Differentiate between non-albuminous and albuminous seeds with examples.
Answer:

• Non albuminous seeds have no residual endosperm as it is completely consumed during embryo development. Eg: Pea, ground nut.
• Albuminous seeds retain, a part of endosperm as it is not completely used up during embryo development. Eg: Wheat, maize, barley, castor.

Question 7.
Write the difference between coleoptile and coleorrhiza.
Answer:

• In the monocot seed, the region of embryonic axis below the cotyledon is the radicle covered with protective sheath is coleorrhiza.
• Above the point of attachment of the cotyledon, the embryonic axis becomes the plumule which is enclosed by a leaf like covering called coleoptile.

2nd PUC Biology Sexual Reproduction in Flowering Plants Five Marks Questions

Question 1.
Describe the process of development of dicotyledonous embryo.
Ans:
The process of development of mature embryo from diploid zygote is called embryogenesis. After fertilization the zygote of the ovule divides transversely into two cells – a small apical cell and a large basal cell. The basal cell lying towards the micropyle divides in one direction into a row of cells called a suspensor. It pushes the developing embryo into the endosperm for absorption of nutrients.

The apical cell located towards the antipodal end of the zygote undergoes two vertical divisions and one transverse division to form the embryonal mass. The cells of the embryonal mass divide repeatedly and the various parts of the embryo are formed. The anterior cells of the embryonal mass form _ plumule and two cotyledon. The main part of the radicle and the hypocotyl are formed from the posterior
embryonal mass cells.

Question 2.
Trace the events that would take place in a flower from the time the pollen grain of the same species falls on the stigma up to the completion of fertilization.
Answer:

The pollen grain develops on the stigma stimulated by the secretion of the stigma. The intine grows out as a protrubrance through one of the germ pore. This out growth continues to grow as pollen tube. The nucleus of the vegetative cell moves into it followed by the generative cell. The generative cell divides into two male gamete and moves to the tip of the pollen tube.

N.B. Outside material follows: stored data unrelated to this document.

import Mathlib.Algebra.MvPolynomial.Degrees
import Mathlib.Data.Finsupp.Weight
import Literature.Computability.AlgebraicComplexity.ArithCircuitProofs
import Literature.RingTheory.Nullstellensatz.PerronTheorem
import HarnessLib

/-!
# Sparse polynomials have small circuits; restrictions to few variables are sparse

Topic `Computability/AlgebraicComplexity`. Elementary size bounds in the tree's circuit model
(`complexity` = fan-in-two circuit size, constants and inputs free, `ArithCircuit.lean`) that the
hardness-versus-randomness arguments of Kabanets–Impagliazzo (STOC 2003, proof of Lemma 30:
"each restriction is a polynomial of degree at most `d_p` on at most `log n` variables … Every
such polynomial contains at most `M = (d_p + 1)^{log n}` distinct monomials, and so can be
computed by an arithmetic circuit of size `poly(M)`") and Kumar–Ramya–Saptharishi–Tengse (STACS
2022, Lemma 8: the factor `(d+1)^n`) use for the substituted copies of the hard polynomial:

* `complexity_monomial_le` — `L(c · x^m) ≤ 2|m| + 1`;
* `complexity_le_card_support_mul` — `L(p) ≤ #supp(p) · (2 deg p + 2)`;
* `card_support_le_pow` — a polynomial in `#σ` variables has `≤ (deg p + 1)^{#σ}` monomials;
  `complexity_le_pow_card` — hence `L(p) ≤ (deg p + 1)^{#σ} (2 deg p + 2)`;
* `complexity_aeval_restrict_le` — substituting constants for all variables of `f` outside a set
  `T` of `≤ r` positions (and renaming those in `T`) gives a polynomial of size
  `≤ (deg f + 1)^r (2 deg f + 2)`.

All statements over an arbitrary commutative semiring. (Total degree is used throughout; the
sharper individual-degree count `(δ+1)^r` of KRST is not formalised.)

## References

* [KabanetsImpagliazzo2003] V. Kabanets, R. Impagliazzo, *Derandomizing polynomial identity
  tests means proving circuit lower bounds*, STOC 2003, Lemma 30 (proof, part II).
* [Burgisser2000] P. Bürgisser, *Completeness and Reduction in Algebraic Complexity Theory*,
  Springer 2000, §2.1 (the cost of sums and products).
-/

noncomputable section

namespace Literature.Computability.AlgebraicComplexity

open MvPolynomial Finset

variable {F : Type*} [CommSemiring F] {σ β : Type*}

/-- `|m| = Σ_i m_i` in Mathlib's two spellings. [folklore] -/
private theorem degree_eq_sum' (m : σ →₀ ℕ) : m.degree = m.sum (fun _ e => e) := by
  rw [Finsupp.degree_apply]; rfl

/-- A monomial of `p` has weight at most `deg p`. [folklore] -/
private theorem degree_le_totalDegree {p : MvPolynomial σ F} {m : σ →₀ ℕ} (hm : m ∈ p.support) :
    m.degree ≤ p.totalDegree := by
  rw [degree_eq_sum']; exact le_totalDegree hm

/-- `deg x_s ≤ 1` (no `Nontrivial` hypothesis). [folklore] -/
private theorem totalDegree_X_le' (s : σ) : (X s : MvPolynomial σ F).totalDegree ≤ 1 := by
  show (monomial (Finsupp.single s 1) (1 : F)).totalDegree ≤ 1
  refine (totalDegree_monomial_le (Finsupp.single s 1) (1 : F)).trans (le_of_eq ?_)
  exact Finsupp.sum_single_index rfl

/-- `L(x^j) ≤ j`. [folklore] -/
private theorem complexity_X_pow_le (v : σ) (j : ℕ) :
    complexity (X v ^ j : MvPolynomial σ F) ≤ j := by
  rw [Finset.pow_eq_prod_const]
  refine (complexity_finset_prod_le _ _).trans ?_
  rw [Finset.sum_eq_zero fun _ _ => complexity_X_holds (k := F) (σ := σ) v, Finset.card_range,
    zero_add]

/-- A monomial `c · x^m` has circuit complexity `≤ 2 |m| + 1` (the powers, their product, one
scalar gate; constants and inputs are free).
[cite: KabanetsImpagliazzo2003, Lemma 30 (proof, II: "computed by an arithmetic circuit of size poly(M)")] -/
theorem complexity_monomial_le (m : σ →₀ ℕ) (c : F) :
    complexity (monomial m c : MvPolynomial σ F) ≤ 2 * m.degree + 1 := by
  have hdeg : ∑ i ∈ m.support, m i = m.degree := (Finsupp.degree_apply m).symm
  have hcard : m.support.card ≤ m.degree := by
    calc m.support.card = ∑ i ∈ m.support, 1 := by simp
      _ ≤ ∑ i ∈ m.support, m i := Finset.sum_le_sum fun i hi =>
          Nat.one_le_iff_ne_zero.2 (Finsupp.mem_support_iff.1 hi)
      _ = m.degree := hdeg
  have hprod : (m.prod fun n e => (X n : MvPolynomial σ F) ^ e) =
      ∏ i ∈ m.support, (X i : MvPolynomial σ F) ^ m i := rfl
  rw [monomial_eq, hprod]
  calc complexity (C c * ∏ i ∈ m.support, (X i : MvPolynomial σ F) ^ m i)
      ≤ complexity (C c : MvPolynomial σ F) +
          complexity (∏ i ∈ m.support, (X i : MvPolynomial σ F) ^ m i) + 1 :=
        complexity_mul_le_holds _ _
    _ ≤ 0 + (∑ i ∈ m.support, complexity ((X i : MvPolynomial σ F) ^ m i) + m.support.card) + 1 := by
        gcongr
        · exact (complexity_C_holds (σ := σ) c).le
        · exact complexity_finset_prod_le _ _
    _ ≤ 0 + (∑ i ∈ m.support, m i + m.degree) + 1 := by
        gcongr with i hi
        exact complexity_X_pow_le i (m i)
    _ = 2 * m.degree + 1 := by rw [hdeg]; ring

/-- **Sparse polynomials have small circuits**: `L(p) ≤ #supp(p) · (2 deg p + 2)` (sum of the
monomials). [cite: KabanetsImpagliazzo2003, Lemma 30 (proof, II)] -/
theorem complexity_le_card_support_mul (p : MvPolynomial σ F) :
    complexity p ≤ p.support.card * (2 * p.totalDegree + 2) := by
  classical
  conv_lhs => rw [p.as_sum]
  refine (complexity_finset_sum_le _ _).trans ?_
  calc ∑ m ∈ p.support, complexity (monomial m (coeff m p)) + p.support.card
      ≤ ∑ m ∈ p.support, (2 * p.totalDegree + 1) + p.support.card := by
        gcongr with m hm
        exact (complexity_monomial_le m _).trans (by have := degree_le_totalDegree hm; omega)
    _ = p.support.card * (2 * p.totalDegree + 2) := by
        rw [Finset.sum_const, smul_eq_mul]; ring

/-- **Few monomials in few variables**: a polynomial in `#σ` variables has at most
`(deg p + 1)^{#σ}` monomials (every exponent is `≤ deg p`).
[cite: KabanetsImpagliazzo2003, Lemma 30 (proof, II: "at most M = (d_p+1)^{log n} distinct monomials")] -/
theorem card_support_le_pow [Fintype σ] (p : MvPolynomial σ F) :
    p.support.card ≤ (p.totalDegree + 1) ^ Fintype.card σ := by
  classical
  have key : ∀ m ∈ p.support, ∀ i, m i < p.totalDegree + 1 := fun m hm i =>
    Nat.lt_succ_of_le ((Finsupp.le_degree i m).trans (degree_le_totalDegree hm))
  let φ : p.support → (σ → Fin (p.totalDegree + 1)) := fun m i => ⟨m.1 i, key m.1 m.2 i⟩
  have hφ : Function.Injective φ := by
    intro m m' h
    apply Subtype.ext
    ext i
    have := congrFun h i
    simpa [φ] using this
  calc p.support.card = Fintype.card p.support := (Fintype.card_coe _).symm
    _ ≤ Fintype.card (σ → Fin (p.totalDegree + 1)) := Fintype.card_le_of_injective φ hφ
    _ = (p.totalDegree + 1) ^ Fintype.card σ := by simp

/-- Combining: `L(p) ≤ (deg p + 1)^{#σ} · (2 deg p + 2)` for a polynomial in `#σ` variables.
[cite: KabanetsImpagliazzo2003, Lemma 30 (proof, II)] -/
theorem complexity_le_pow_card [Fintype σ] (p : MvPolynomial σ F) :
    complexity p ≤ (p.totalDegree + 1) ^ Fintype.card σ * (2 * p.totalDegree + 2) :=
  (complexity_le_card_support_mul p).trans (Nat.mul_le_mul_right _ (card_support_le_pow p))

/-- **Restriction lemma** (KI: "each restriction is a polynomial of degree at most `d_p` on at
most `log n` variables"): substituting constants `c_b` for the variables of `f` outside a set
`T` of at most `r` positions, and variables `x_{π b}` for `b ∈ T`, yields a polynomial of circuit
complexity `≤ (deg f + 1)^r · (2 deg f + 2)`. [cite: KabanetsImpagliazzo2003, Lemma 30 (proof, II)] -/
theorem complexity_aeval_restrict_le [DecidableEq β] {τ : Type*}
    (f : MvPolynomial β F) (g : β → MvPolynomial τ F) (T : Finset β) (π : β → τ) (c : β → F)
    (hT : ∀ b ∈ T, g b = X (π b)) (hT' : ∀ b ∉ T, g b = C (c b)) {r : ℕ} (hr : T.card ≤ r) :
    complexity (aeval g f) ≤ (f.totalDegree + 1) ^ r * (2 * f.totalDegree + 2) := by
  -- factor the substitution through the polynomial ring on the variables `T`
  set h : β → MvPolynomial T F := fun b => if hb : b ∈ T then X ⟨b, hb⟩ else C (c b) with hh
  set q : MvPolynomial T F := aeval h f with hq
  have hfac : aeval g f = rename (fun t : T => π t) q := by
    rw [hq, ← AlgHom.comp_apply, comp_aeval]
    refine congrArg (fun g' => aeval g' f) (funext fun b => ?_)
    by_cases hb : b ∈ T
    · rw [hT b hb, hh]
      simp only [hb, dif_pos, rename_X]
    · rw [hT' b hb, hh]
      simp only [hb, dif_neg, not_false_eq_true, rename_C]
  have hdeg : q.totalDegree ≤ f.totalDegree := by
    have h1 : ∀ b, (h b).totalDegree ≤ 1 := by
      intro b
      by_cases hb : b ∈ T
      · rw [hh]; simp only [hb, dif_pos]; exact totalDegree_X_le' _
      · rw [hh]; simp only [hb, dif_neg, not_false_eq_true, totalDegree_C]; exact Nat.zero_le _
    exact (Literature.RingTheory.Nullstellensatz.totalDegree_aeval_le h h1 f).trans
      (by rw [mul_one])
  have hcardT : Fintype.card T ≤ r := by rwa [Fintype.card_coe]
  calc complexity (aeval g f) = complexity (rename (fun t : T => π t) q) := by rw [hfac]
    _ ≤ complexity q := complexity_rename_le_holds' _ _
    _ ≤ (q.totalDegree + 1) ^ Fintype.card T * (2 * q.totalDegree + 2) := complexity_le_pow_card q
    _ ≤ (f.totalDegree + 1) ^ Fintype.card T * (2 * f.totalDegree + 2) := by gcongr
    _ ≤ (f.totalDegree + 1) ^ r * (2 * f.totalDegree + 2) :=
        Nat.mul_le_mul_right _ (Nat.pow_le_pow_right (Nat.succ_pos _) hcardT)

end Literature.Computability.AlgebraicComplexity

end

The pollen tube secretes enzyme to digest the tissues of the style and enters the ovule through micropylar end and discharges the two male gametes into one of the synergfds of the embryo sac. One of the male gametes fuses with the ovum to form a zygote. This process is called syngamy. The other male gamete fuses with the secondary nucleus to form primary endosperm nucleus.

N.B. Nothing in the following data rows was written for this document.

import Literature.AlgebraicGeometry.KTheory.CoherentGrothendieckGroupRankLocallyFree
import Literature.AlgebraicGeometry.KTheory.GrothendieckGroupProduct
import Literature.AlgebraicGeometry.Modules.TensorStalk
import HarnessLib

/-!
# The rank homomorphism `rank : K₀(X) → ℤ` on an integral scheme; multiplicativity in `K₀(X)` and on `K(X)`

Layer `Literature/AlgebraicGeometry/KTheory` (one definition, 0 named facts, no instances, no notation). Hartshorne II
Ex. 6.10 (b) (rank `dim_K 𝓕_ξ` of a coherent sheaf on an integral scheme) restricted along
`ε : K₀(X) → K(X)` (`KTheory/CoherentGrothendieckGroup.KZero.toKZeroCoh`); Fulton, *Intersection Theory*, §15.1 /
Example 15.1.1 (the rank homomorphism on `K⁰X`). This file types

* `finrank_genericStalk_tensorObj` — **`dim_{K(X)} (E ⊗ E′)_η = dim E_η · dim E′_η`** for ANY two `𝒪_X`-modules (the
  stalk–tensor isomorphism `Modules/TensorStalk.stalkTensorEquiv` of the tree, Stacks 01CA, and Mathlib's
  `Module.finrank_tensorProduct` over the function field);
* **`KZero.rank : KZero X →+ ℤ`**, `rank := KZeroCoh.genericRank ∘ ε` (ONE definition), with `rank_of`,
  `rank_of_hasRank` (`rank [E] = r` for a bundle of rank `r`, `KTheory/CoherentGrothendieckGroupRankLocallyFree`),
  `rank_unit = 1`, `rank_surjective`, and **multiplicativity `rank (x · y) = rank x * rank y`** for the product
  `KZero.mulHom` of `KTheory/GrothendieckGroupProduct` (theorems; no `RingHom` is built since no ring instance is
  declared on `KZero X`);
* **`KZeroCoh.genericRank_smulHom : rank (x • w) = rank x * rank w`** for the `K₀(X)`-action on `K(X)`
  (`KTheory/CoherentGrothendieckGroupModule.smulHom`).

## References

* R. Hartshorne, *Algebraic Geometry*, GTM 52 (1977), II Ex. 6.10 (b) (p. 148). [Hartshorne1977]
* W. Fulton, *Intersection Theory*, 2nd ed. (1998), §15.1 and Example 15.1.1 (p. 281–282). [Fulton1998]
* The Stacks Project, Tag 01CA (Lemma 17.16.1: stalks of the tensor product). [StacksProject]
-/

noncomputable section

-- `TopCat.Presheaf`/`Scheme.Modules` are not reducible (as in Mathlib's `AlgebraicGeometry/Modules`).
set_option backward.isDefEq.respectTransparency false

universe u

open CategoryTheory CategoryTheory.Limits AlgebraicGeometry TopologicalSpace Opposite
open scoped TensorProduct

namespace Literature.AlgebraicGeometry.KTheory

open Literature.AlgebraicGeometry.Motives Literature.AlgebraicGeometry.Morphisms Literature.AlgebraicGeometry.Modules
open Literature.AlgebraicGeometry.KTheory.Adapted (coh_of_isFiniteLocallyFree)

variable {X : Scheme.{u}} [IsIntegral X]

/-- **`dim_{K(X)} (E ⊗ E′)_η = dim E_η · dim E′_η`** for any two `𝒪_X`-modules on an integral scheme: the stalk of the
tensor product is the tensor product of the stalks (`Modules/TensorStalk.stalkTensorEquiv`, Stacks 01CA) and dimensions
of vector spaces multiply (`Module.finrank_tensorProduct`). [cite: StacksProject, Tag 01CA (Lemma 17.16.1)] -/
theorem finrank_genericStalk_tensorObj (E E' : X.Modules) :
    Module.finrank X.functionField ((stalkFunctor (genericPoint X)).obj (tensorObj E E')) =
      Module.finrank X.functionField ((stalkFunctor (genericPoint X)).obj E) *
        Module.finrank X.functionField ((stalkFunctor (genericPoint X)).obj E') := by
  rw [(stalkTensorEquiv E E' (genericPoint X)).finrank_eq, Module.finrank_tensorProduct]

namespace KZeroCoh

/-- **The rank of `[E] • [F] = [E ⊗ F]` is `dim E_η · rank [F]`** on generators of the `K₀(X)`-action on `K(X)`
(`X` integral, locally noetherian). [cite: Hartshorne1977, II Ex. 6.10 (b) (p. 148)] -/
theorem genericRank_smulHom_of_of [IsLocallyNoetherian X] {E F : X.Modules} (hE : IsFiniteLocallyFree E) (hF : Coh F) :
    genericRank (smulHom (KZero.of E hE) (KZeroCoh.of F hF)) =
      genericRank (KZero.toKZeroCoh (KZero.of E hE)) * genericRank (KZeroCoh.of F hF) := by
  rw [smulHom_of_of hE hF (Coh.tensorObj_of_isFiniteLocallyFree hE hF), KZero.toKZeroCoh_of E hE (coh_of_isFiniteLocallyFree hE),
    genericRank_of, genericRank_of, genericRank_of, finrank_genericStalk_tensorObj, Nat.cast_mul]

/-- **`rank (x • w) = rank (ε x) · rank w`**: the generic rank is multiplicative for the `K₀(X)`-module structure on
`K(X)` (`X` integral, locally noetherian). [cite: Hartshorne1977, II Ex. 6.10 (b) (p. 148)] [cite: Fulton1998, §15.1 (p. 281)] -/
theorem genericRank_smulHom [IsLocallyNoetherian X] (x : KZero X) (w : KZeroCoh X) :
    genericRank (smulHom x w) = genericRank (KZero.toKZeroCoh x) * genericRank w := by
  induction x using KZero.induction_on with
  | zero => simp only [map_zero, AddMonoidHom.zero_apply, zero_mul]
  | of E hE =>
    induction w using KZeroCoh.induction_on with
    | zero => simp only [map_zero, mul_zero]
    | of F hF => exact genericRank_smulHom_of_of hE hF
    | neg w hw => simp only [map_neg, hw, mul_neg]
    | add w w' hw hw' => simp only [map_add, hw, hw', mul_add]
  | neg x hx => simp only [map_neg, AddMonoidHom.neg_apply, hx, neg_mul]
  | add x x' hx hx' => simp only [map_add, AddMonoidHom.add_apply, hx, hx', add_mul]

end KZeroCoh

namespace KZero

/-- **The rank homomorphism `rank : K₀(X) → ℤ` on an integral scheme**, `[E] ↦ dim_{K(X)} E_η`: the generic rank of
`KTheory/CoherentGrothendieckGroupRank` composed with `ε : K₀(X) → K(X)` (Fulton §15.1 / Ex. 15.1.1; Hartshorne II
Ex. 6.10 (b)). ONE definition; no `RingHom` (no ring instance on `KZero X` is declared) — multiplicativity is
`rank_mulHom`. [cite: Fulton1998, §15.1 and Example 15.1.1 (p. 281)] [cite: Hartshorne1977, II Ex. 6.10 (b) (p. 148)] -/
def rank : KZero X →+ ℤ :=
  KZeroCoh.genericRank.comp KZero.toKZeroCoh

/-- Unfolding: `rank x = genericRank (ε x)`. [cite: Hartshorne1977, II Ex. 6.10 (b) (p. 148)] -/
theorem rank_apply (x : KZero X) : rank x = KZeroCoh.genericRank (KZero.toKZeroCoh x) := rfl

/-- **`rank [E] = dim_{K(X)} E_η`.** [cite: Hartshorne1977, II Ex. 6.10 (b) (p. 148)] -/
theorem rank_of (E : X.Modules) (hE : IsFiniteLocallyFree E) :
    rank (KZero.of E hE) = (Module.finrank X.functionField ((stalkFunctor (genericPoint X)).obj E) : ℤ) := by
  rw [rank_apply, KZero.toKZeroCoh_of E hE (coh_of_isFiniteLocallyFree hE), KZeroCoh.genericRank_of]

/-- **`rank [E] = r` for a vector bundle of rank `r`.** [cite: Fulton1998, §15.1 and Example 15.1.1 (p. 281)] -/
theorem rank_of_hasRank {E : X.Modules} {r : ℕ} (hE : HasRank E r) :
    rank (KZero.of E hE.hasRankLE.isFiniteLocallyFree) = r :=
  KZeroCoh.genericRank_toKZeroCoh_of_eq_of_hasRank hE

/-- **`rank [𝒪_X] = 1`.** [cite: Fulton1998, §15.1 and Example 15.1.1 (p. 281)] -/
theorem rank_unit : rank (KZero.of (unitModule X) isFiniteLocallyFree_unitModule) = 1 :=
  KZeroCoh.genericRank_toKZeroCoh_of_unitModule

/-- `rank` is non-negative on classes of vector bundles. [cite: Hartshorne1977, II Ex. 6.10 (b) (p. 148)] -/
theorem rank_of_nonneg (E : X.Modules) (hE : IsFiniteLocallyFree E) : 0 ≤ rank (KZero.of E hE) := by
  rw [rank_of]
  exact Int.natCast_nonneg _

/-- **`rank : K₀(X) → ℤ` is surjective** (`rank (n[𝒪_X]) = n`). [cite: Fulton1998, §15.1 and Example 15.1.1 (p. 281)] -/
theorem rank_surjective : Function.Surjective (rank (X := X)) := fun n =>
  ⟨n • KZero.of (unitModule X) isFiniteLocallyFree_unitModule, by rw [map_zsmul, rank_unit, smul_eq_mul, mul_one]⟩

/-- **Multiplicativity on generators: `rank ([E] · [E′]) = rank [E] * rank [E′]`** (`(E ⊗ E′)_η ≅ E_η ⊗ E′_η`).
[cite: Fulton1998, §15.1 and Example 15.1.1 (p. 281)] [cite: StacksProject, Tag 01CA (Lemma 17.16.1)] -/
theorem rank_mulHom_of_of {E E' : X.Modules} (hE : IsFiniteLocallyFree E) (hE' : IsFiniteLocallyFree E') :
    rank (mulHom (KZero.of E hE) (KZero.of E' hE')) = rank (KZero.of E hE) * rank (KZero.of E' hE') := by
  rw [mulHom_of_of hE hE' (isFiniteLocallyFree_tensorObj E E' hE hE'), rank_of, rank_of, rank_of,
    finrank_genericStalk_tensorObj, Nat.cast_mul]

/-- **`rank` is multiplicative: `rank (x · y) = rank x * rank y`** for the product on `K₀(X)` — with `rank_unit` and
additivity, `rank` is a ring homomorphism `K₀(X) → ℤ` in all but the (undeclared) instance.
[cite: Fulton1998, §15.1 and Example 15.1.1 (p. 281)] -/
theorem rank_mulHom (x y : KZero X) : rank (mulHom x y) = rank x * rank y := by
  induction x using KZero.induction_on with
  | zero => simp only [map_zero, AddMonoidHom.zero_apply, zero_mul]
  | of E hE =>
    induction y using KZero.induction_on with
    | zero => simp only [map_zero, mul_zero]
    | of E' hE' => exact rank_mulHom_of_of hE hE'
    | neg y hy => simp only [map_neg, hy, mul_neg]
    | add y y' hy hy' => simp only [map_add, hy, hy', mul_add]
  | neg x hx => simp only [map_neg, AddMonoidHom.neg_apply, hx, neg_mul]
  | add x x' hx hx' => simp only [map_add, AddMonoidHom.add_apply, hx, hx', add_mul]

/-- `rank (x • w) = rank x * rank w` for the action of `K₀(X)` on `K(X)` (`X` integral, locally noetherian).
[cite: Fulton1998, §15.1 (p. 281)] -/
theorem rank_smulHom [IsLocallyNoetherian X] (x : KZero X) (w : KZeroCoh X) :
    KZeroCoh.genericRank (KZeroCoh.smulHom x w) = rank x * KZeroCoh.genericRank w :=
  KZeroCoh.genericRank_smulHom x w

end KZero

end Literature.AlgebraicGeometry.KTheory

end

This process is called triple fusion. Since there are two fusions (syngamy and triple fusion) inside the ovule during fertilization, it is known as double fertilization.

Question 3.
Draw a labelled diagram of a T.S of a dehisced anther.
Answer:

Question 4.
Describe the structure of a typical embryo sac found in flowering plant. Why is it generally referred to as monosporic ?
Answer:
A typical embryo sac is 8 nucleate and 7 celled. Six of the eight nuclei become surrounded by cell wall and are organised into cells. Two of the nuclei, called polar nuclei remain in the centre of the large central cell. Three cells are grouped together at the micropylar end forming the egg apparatus. Of these, one is the female gamete and two are synergids; the synergids have special cellular thickening called filiform apparatus at the micropylar tip.

Three cells are grouped at the clealazal end; they are called antipodals. The large cell in the centre of the embryo sac is the central cell. Later 2 polar nuclei in the centre cell fused to form a depolid secondary nucleus or endosperm nucleus. Thus the embryo sac of flowering plants is 8 nucleate 7 celled at maturity. This type of embryo sac is called monosporic because it is formed from only one of the 4 megaspores.